In the letter that established the third section, dated Nov. 9, 2017, Pope Francis explained that his decision was motivated by the need to provide “more human, priestly, spiritual and professional accompaniment” to those who are “in the diplomatic service of the Holy See,” whether they are head of mission or even students at the Ecclesiastical Academy, where young priests are trained for diplomatic service.
Pope Francis reportedly reiterated the importance of pastoral care during the Nov. 26 meeting.
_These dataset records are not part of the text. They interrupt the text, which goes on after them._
import Literature.MathematicalPhysics.QuantumFieldTheory.Balaban1983to89.B16RLeafRecord12Live
import Literature.MathematicalPhysics.QuantumFieldTheory.Balaban1983to89.Node00.Record12LiveSelectorTorus

/-!
# `Balaban1983to89.B16RLeafRecord12AtLive` — YM-DAG nodes N13∕N11 · the live-selector branch KEYED TO NODE 00's LIVE SELECTOR OF RECORD: at every live re-pin
# `θ.liveRepin` (node00-def-K0a, director-ym LINE №114 (α)) — in particular at the re-pinned K0′ witness `θ₀ˡⁱᵛᵉ = theta12LiveOfRecord F N ζ Rz Zt` — the
# 𝐑-leaf of record, the node `Dag.B14_main`, `B16.Thm1Printed` at the datum, and «𝐑 of record = identity a.e.» follow from N11's slot (S1ᵀ) ALONE
# ([Balaban1988Convergent] p. 244, Thm 1 p. 262; [Balaban1989LargeFieldI] (0.3) p. 176, (i)–(ii) p. 177; [Balaban1989LargeFieldII] Thm 1 p. 355)

statement-level bookkeeping over published theorems with citation tags; kernel-checked compositions of tree theorems;
nothing here is a claim about the Yang–Mills mass gap.

Cell `pub-ymgap` (HUMAN RULING D-0062, Track A), seat `pub-ymgap-dag-n11-e` (R134 fan-out row N11∕s3 «`ThmP245Printed` :375 via `rOperation` from N13's `ROpLeaf`
(pairs with n13-c)»), generation 4 — trigger (t2″) of this seat's HANDOFF: node00-def-K0a's `Node00/Record12LiveSelector.lean` (p477230) and
`Node00/Record12LiveSelectorTorus.lean` (p478101) LANDED.  [III] = [Balaban1988Convergent], [IV] = [Balaban1989LargeFieldI], [B16] = [Balaban1989LargeFieldII].
BY NAME and UNCHANGED (imported, never restated): this seat's `…B16RLeafRecord12Live` (`rOpLeaf_VOfRecord₁₂_of_idem_of_dead`, `sLaw₁₂_all_of_thmP245_of_idem_of_dead`,
`densitiesDescribed_at_record₁₂_of_idem_of_dead`, `b14_main_at_record₁₂_of_idem_of_dead`, `b14_main_of_isRecordOfRecord₁₂C_datum_of_idem_of_dead`,
`thm1Printed_datumOfRecord₁₂_of_laws_of_idem_of_dead`, `fibreIntegral_rterm_eq_zero_of_not_live`, `densOfRecord₁₂_succ_ae_eq_tdens_of_idem_of_dead` — the leaf and the
junction for ANY `θ` whose positive-level selectors are idempotent and move only dead sequences); node00-def-K0a's `Node00.Record12LiveSelector` (`LiveSeq`, `liveSelOfSlot`,
`liveSelOfSlot_of_live`, `liveSelOfSlot_of_none`, `liveSeq_liveSelOfSlot`, `ppSelLiveOfRecord`, `ppSelLiveOfRecord_succ`, `ppSelLiveOfRecord_succ_eq`, `Stage12Params.liveRepin`,
`Stage12Params.Admissible.liveRepin`, `theta12LiveOfRecord`, `admissible_theta12OfRecord`, `theta12OfRecord_s2`) and `Node00.Record12LiveSelectorTorus` (`liveSeq_of_ne_zero`: the
bridge «non-zero slot and non-zero own fibre integral, in ANY instance's currency ⇒ live»).

CONTENTS (0 `sorry`, 0 `def`, standard axioms).
§1 THE TWO SELECTOR CLAUSES OF `…B16RLeafRecord12Live` §2 HOLD AT THE LIVE SELECTOR, BY CONSTRUCTION (generic slot family `f`, then the live selector OF RECORD at
   level `k+1` for generic `E`, `w`): `liveSelOfSlot_idem` (a value of the live selector is live, hence fixed — or no sequence is live and the selector is the
   identity) · `not_liveSeq_of_liveSelOfSlot_ne` (a moved sequence is not live — live ones are fixed) · `dead_of_not_liveSeq` (NOT LIVE ⇒ DEAD: this seat's
   fibre-constancy lemma `fibreIntegral_rterm_eq_zero_of_not_live` + K0a's bridge `liveSeq_of_ne_zero`) · `dead_of_liveSelOfSlot_ne` · `ppSelLiveOfRecord_succ_idem` ·
   `dead_of_ppSelLiveOfRecord_succ_ne`.
§2 ★ AT EVERY LIVE RE-PIN `θ.liveRepin` (ANY `θ : Stage12Params`; provisos `(θ.liveRepin).Provisos₁₂` — only their `base` reads the selector —, admissibility and
   signs of `θ`, transported by K0a's `rfl` views): `rOpLeaf_VOfRecord₁₂_liveRepin` · `…_of_inInterval` · `sLaw₁₂_all_of_thmP245_liveRepin` (THEOREM 1 [III] at the
   re-pinned objects of record from (S1ᵀ) ALONE) · `densitiesDescribed_at_record₁₂_liveRepin` · `b14_main_at_record₁₂_liveRepin` (THE NODE, no 𝐑-reading hypothesis) ·
   `b14_main_of_isRecordOfRecord₁₂C_datum_liveRepin` (K1′ `stub_nodes12` binder shape) · `thm1Printed_datumOfRecord₁₂_liveRepin_of_laws` (THE ROUTE's (B)-FACE FIRST
   CONJUNCT from the Theorem of p. 245 along the windowed runs alone) · `densOfRecord₁₂_succ_ae_eq_tdens_liveRepin` (★ `ρ_{k+1} = 𝐓ρ_k` a.e., `k < K`: 𝐑 OF RECORD
   CHANGES NO DENSITY OF A LIVE-RE-PINNED RUN BEYOND A NULL SET).
§3 AT THE RE-PINNED K0′ WITNESS `θ₀ˡⁱᵛᵉ = theta12LiveOfRecord F N ζ Rz Zt` (for EVERY choice of the residual objects `ζ, Rz, Zt`; admissibility by K0a's
   `admissible_theta12OfRecord`, signs `κ = E₀ = B₀ = 1` by `theta12OfRecord_s2`): `rOpLeaf_VOfRecord₁₂_theta12LiveOfRecord` · `…_of_inInterval` ·
   `b14_main_at_record₁₂_theta12LiveOfRecord` · `b14_main_of_isRecordOfRecord₁₂C_datum_theta12LiveOfRecord` · `thm1Printed_datumOfRecord₁₂_theta12LiveOfRecord_of_laws` ·
   `densOfRecord₁₂_succ_ae_eq_tdens_theta12LiveOfRecord`.

HONEST FRAMING — READ THIS BEFORE CITING.  Count-neutral kernel bookkeeping; nothing of Bałaban's is asserted: not Theorem 1 [B16], not (1.1)–(1.2) [IV], not the
Theorem of p. 245 ∕ Thms 1–2 [III], no estimate.  Displayed hypotheses: `(θ.liveRepin F N).Provisos₁₂ F N` (K0′-type content at the re-pin — `base.intPiece`∕`rstep`
read the slot families AT THE LIVE SELECTOR and are NOT transported from `θ`), admissibility and the signs `0 ≤ κ, E₀, B₀` of `θ`, the coupling window, and (S1ᵀ) at
the re-pinned objects (`∀ k < K, SLaw₁₂ (θ.liveRepin) p k → TLaw₁₂ (θ.liveRepin) p k`).  WHAT §2's LAST THEOREM SAYS IN WORDS (located, for the K0′∕K1′ readers and the
planner; not a claim, not a second gap): at a live re-pin the operation 𝐑 OF RECORD IS THE IDENTITY UP TO NULL SETS at every level `k+1 ≤ K` — it integrates out only
terms of zero fibre mass —, so N13's printed content ([B16] Thm 1: the renormalisation of large-field boundary terms WITH mass after `Nmem` steps, [IV] p. 177 (i)–(ii))
is VOID at such a record and Theorem 1's analytic burden there is ALL in N11's (S1ᵀ); and by seat dag-n11-d's reading (pub-ymgap INBOX l.14524) (S1ᵀ) at level 0 is
expected to FAIL at K0b's residuals of record (uniform `ζ0`), so at `theta12LiveOfRecord F N (zeta316OfRecord …) (RzOfRecord …) (ZtOfRecord …)` §3's `hT` is expected
unsatisfiable — §3 is stated for EVERY `(ζ, Rz, Zt)`, i.e. for the K1′ witness-to-be as much as for the K0′ inhabitant.  N11 and N13 are NOT discharged by this file;
counts unmoved.  One finite four-torus programme at fixed `ε`, Bałaban AS PRINTED with locators; nothing continuum ∕ ℝ⁴ ∕ OS ∕ mass gap ∕ Clay.  No `sorry`, no `def`, no
`instance`, no `notation`.
Sources: T. Bałaban, CMP **119** (1988) 243–285 [III] p. 244, Theorem p. 245, (2.18) p. 257, Thm 1 p. 262, Thm 2 p. 263, (3.22)–(3.25) pp. 269–270; CMP **122** (1989)
175–202 [IV] (0.2)–(0.4) p. 176, (i)–(ii) p. 177; CMP **122** (1989) 355–392 [B16] Thm 1 p. 355, (1.100)–(1.101) pp. 390–391.

v1.1 (same seat; APPEND-ONLY — every v1.0 declaration byte-identical; one `open` added): §4 ★ (S1ᵀ) IS NEEDED ONLY AT THE LIVE SEQUENCES.  On the dead-moving branch a DEAD
sequence has post-𝐑 slot IDENTICALLY ZERO — pointwise, no proviso (`rstepOfSel_TexpA_eq_zero_of_dead_of_idem`: a dead fixed point carries only ratios with zero
numerator — its own `0∕0 = 0` and the dead sequences carried onto it —, a dead moved sequence is off the range; `slotsOfRecord₁₂_succ_eq_zero_of_dead`,
`slotsOfRecord_liveRepin_succ_eq_zero_of_not_liveSeq`); hence `SLaw₁₂ (k+1)` follows from the 𝐓-image laws with the §2 dichotomy demanded ONLY AT THE LIVE
(= not dead) SEQUENCES of `𝐓ρ_k` (`sLaw₁₂_succ_of_tLawLive_of_idem_of_dead`; at a live re-pin in K0a's currency `sLaw₁₂_succ_liveRepin_of_tLawLive` — hypothesis
«`LiveSeq … s →` dichotomy at `s`»), and so do Theorem 1 at the re-pinned objects (`sLaw₁₂_all_liveRepin_of_thmP245Live`), its conclusion `densitiesDescribed` and
the node (`b14_main_at_record₁₂_liveRepin_of_lawsLive`) and the (B)-face first conjunct (`inductionStep_datumOfRecord₁₂_liveRepin_of_tLawLive`,
`thm1Printed_datumOfRecord₁₂_liveRepin_of_lawsLive`; θ₀ˡⁱᵛᵉ: `thm1Printed_datumOfRecord₁₂_theta12LiveOfRecord_of_lawsLive`, `b14_main_…_theta12LiveOfRecord_of_lawsLive`).
LOCATED MEANING (for the K1′ `stub_nodes12` provers and the plan; count-neutral): on the K0′ witness line N11's share of Theorem 1 is the 𝐓-image LAWS at every
sequence plus the §2 IDENTITY of `𝐓ρ_k`'s slot ONLY WHERE THE TERM HAS NON-ZERO FIBRE MASS SOMEWHERE — the junk region of zero-fibre-mass terms (whose
`Classical.choice` transport versions make «slot = 0» unprovable and «slot = e^{…} a.e. on the support» false) is OUT of the obligation, in the spirit of director-ym
LINE №118's guard.  §5: the sign `0 ≤ g_{k+1}` is FREE (`gOfRecord₁₀_succ_nonneg`: the (0.20) forward solution is `1∕√y` or `0`), so the leaf at θ₀ˡⁱᵛᵉ costs the
provisos alone (`rOpLeaf_VOfRecord₁₂_theta12LiveOfRecord_of_provisos`).  Nothing of Bałaban asserted.
-/

noncomputable section
/-- **Region II** (`|k| ≥ 3h`): `|Δ²_h F(k)| ≤ h^r 2^{a+r} C / |k|^{a+r}` (mean value along the slice,
the window supremum of `∂_s^r F` controlled through periodicity). [folklore] -/
theorem norm_sdiff_le_far (hF : SliceBound F l a r C) (hr : r = 1 ∨ r = 2) (ha : 0 ≤ a) (hC : 0 ≤ C)
    {h : ℝ} (h0 : 0 < h) (hh : h ≤ Real.pi) {k : Fin (n + 1) → ℝ} (hk : k ∈ cube (n + 1))
    (hk' : l.removeNth k ≠ 0) (hII : 3 * h ≤ knorm k) :
    ‖sdiff F l h k‖ ≤ h ^ r * ((2 : ℝ) ^ (a + r) * C / knorm k ^ (a + r)) := by
  obtain ⟨hs, hk'c, hkeq⟩ := slice_data hk l
  set s := k l with hs_def
  set k' := l.removeNth k with hk'_def
  set ρ := knorm k' with hρ_def
  have hρ : 0 < ρ := knorm_pos_of_ne_zero hk'
  set φ : ℝ → ℂ := fun u => F (l.insertNth u k') with hφ_def
  -- the second difference along the slice
  have hsd : sdiff F l h k = φ s - (φ (s + h) + φ (s - h)) / 2 := by
    simp only [sdiff, hφ_def]
    rw [hkeq, shift_insertNth, shift_insertNth, ← sub_eq_add_neg]
  have hknorm : knorm k = Real.sqrt (s ^ 2 + ρ ^ 2) := by rw [hkeq, knorm_insertNth_eq_sqrt]
  have hII' : 9 * h ^ 2 ≤ s ^ 2 + ρ ^ 2 := by
    have h1 : (3 * h) ^ 2 ≤ knorm k ^ 2 := pow_le_pow_left₀ (by linarith) hII 2
    rw [hknorm, Real.sq_sqrt (by positivity)] at h1
    linarith
  -- the window bound on `∂_s^r φ`
  set g : ℝ → ℂ := iteratedDeriv r φ with hg_def
  have hgper : Function.Periodic g (2 * Real.pi) := iteratedDeriv_periodic (hF.periodic.slice k') r
  have hgb : ∀ s' ∈ Set.Icc (-Real.pi) Real.pi, ‖g s'‖ ≤ C / Real.sqrt (s' ^ 2 + ρ ^ 2) ^ (a + r) := by
    intro s' hs'
    have := hF.norm_iteratedDeriv_le k' hk'c hk' s' hs'
    rwa [knorm_insertNth_eq_sqrt] at this
  set M : ℝ := (2 : ℝ) ^ (a + r) * C / Real.sqrt (s ^ 2 + ρ ^ 2) ^ (a + r) with hM_def
  have hwin : ∀ u ∈ Set.Icc (s - h) (s + h), ‖g u‖ ≤ M := by
    intro u hu
    have ht : |u - s| ≤ h := abs_le.2 ⟨by linarith [hu.1], by linarith [hu.2]⟩
    have := norm_le_of_window hgper hρ hC (by positivity) hgb hs ht hh hII'
    rwa [show s + (u - s) = u by ring] at this
  rw [hsd, hknorm]
  have hcd : ContDiff ℝ r φ := hF.contDiff k' hk'c hk'
  rcases hr with rfl | rfl
  · -- first order
    have hd : Differentiable ℝ φ := hcd.differentiable (by norm_num)
    have hwin' : ∀ u ∈ Set.Icc (s - h) (s + h), ‖deriv φ u‖ ≤ M := by
      intro u hu; have := hwin u hu; rwa [hg_def, iteratedDeriv_one] at this
    have := norm_sdiff_le_of_deriv hd h0.le hwin'
    simpa [hM_def] using this
  · -- second order
    have hcd2 : ContDiff ℝ 2 φ := by simpa using hcd
    have := norm_sdiff_le_of_deriv_two hcd2 h0.le hwin
    simpa [hM_def] using this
He also invited Curial officials to take part in some pastoral activities in Roman parishes on weekends.
Among proposal floated at the meeting was that of hiring priests with a five-year contract, so that they were not linked forever to the Curia, but just for a specified amount of time before getting back to their diocese.
These provisions could likely be a part of the new apostolic constitution, Praedicate Evangelium, as in fact much of the reforms previewed are already in effect.
In the five years of his pontificate, Pope Francis established the Secretariat and the Council for the Economy, merged four dicasteries into the Dicastery for the Service to the Integral Human Development and two dicasteries plus an academy into the Dicastery Laity, Family and Life.
He also started the media reform with the creation of a Secretariat for Communication, later renamed a Dicastery for Communication, and reorganized the Secretariat of State with the introduction of the third section.
Beyond that, there will likely be minor structural adjustments. The appointment of Msgr. Marco Mellino as adjunct secretary to the Council of Cardinals will provide the necessary help to make the final text consistent with canon law. Msgr. Mellino will also assist in the drafting of a new regulation for the Roman Curia.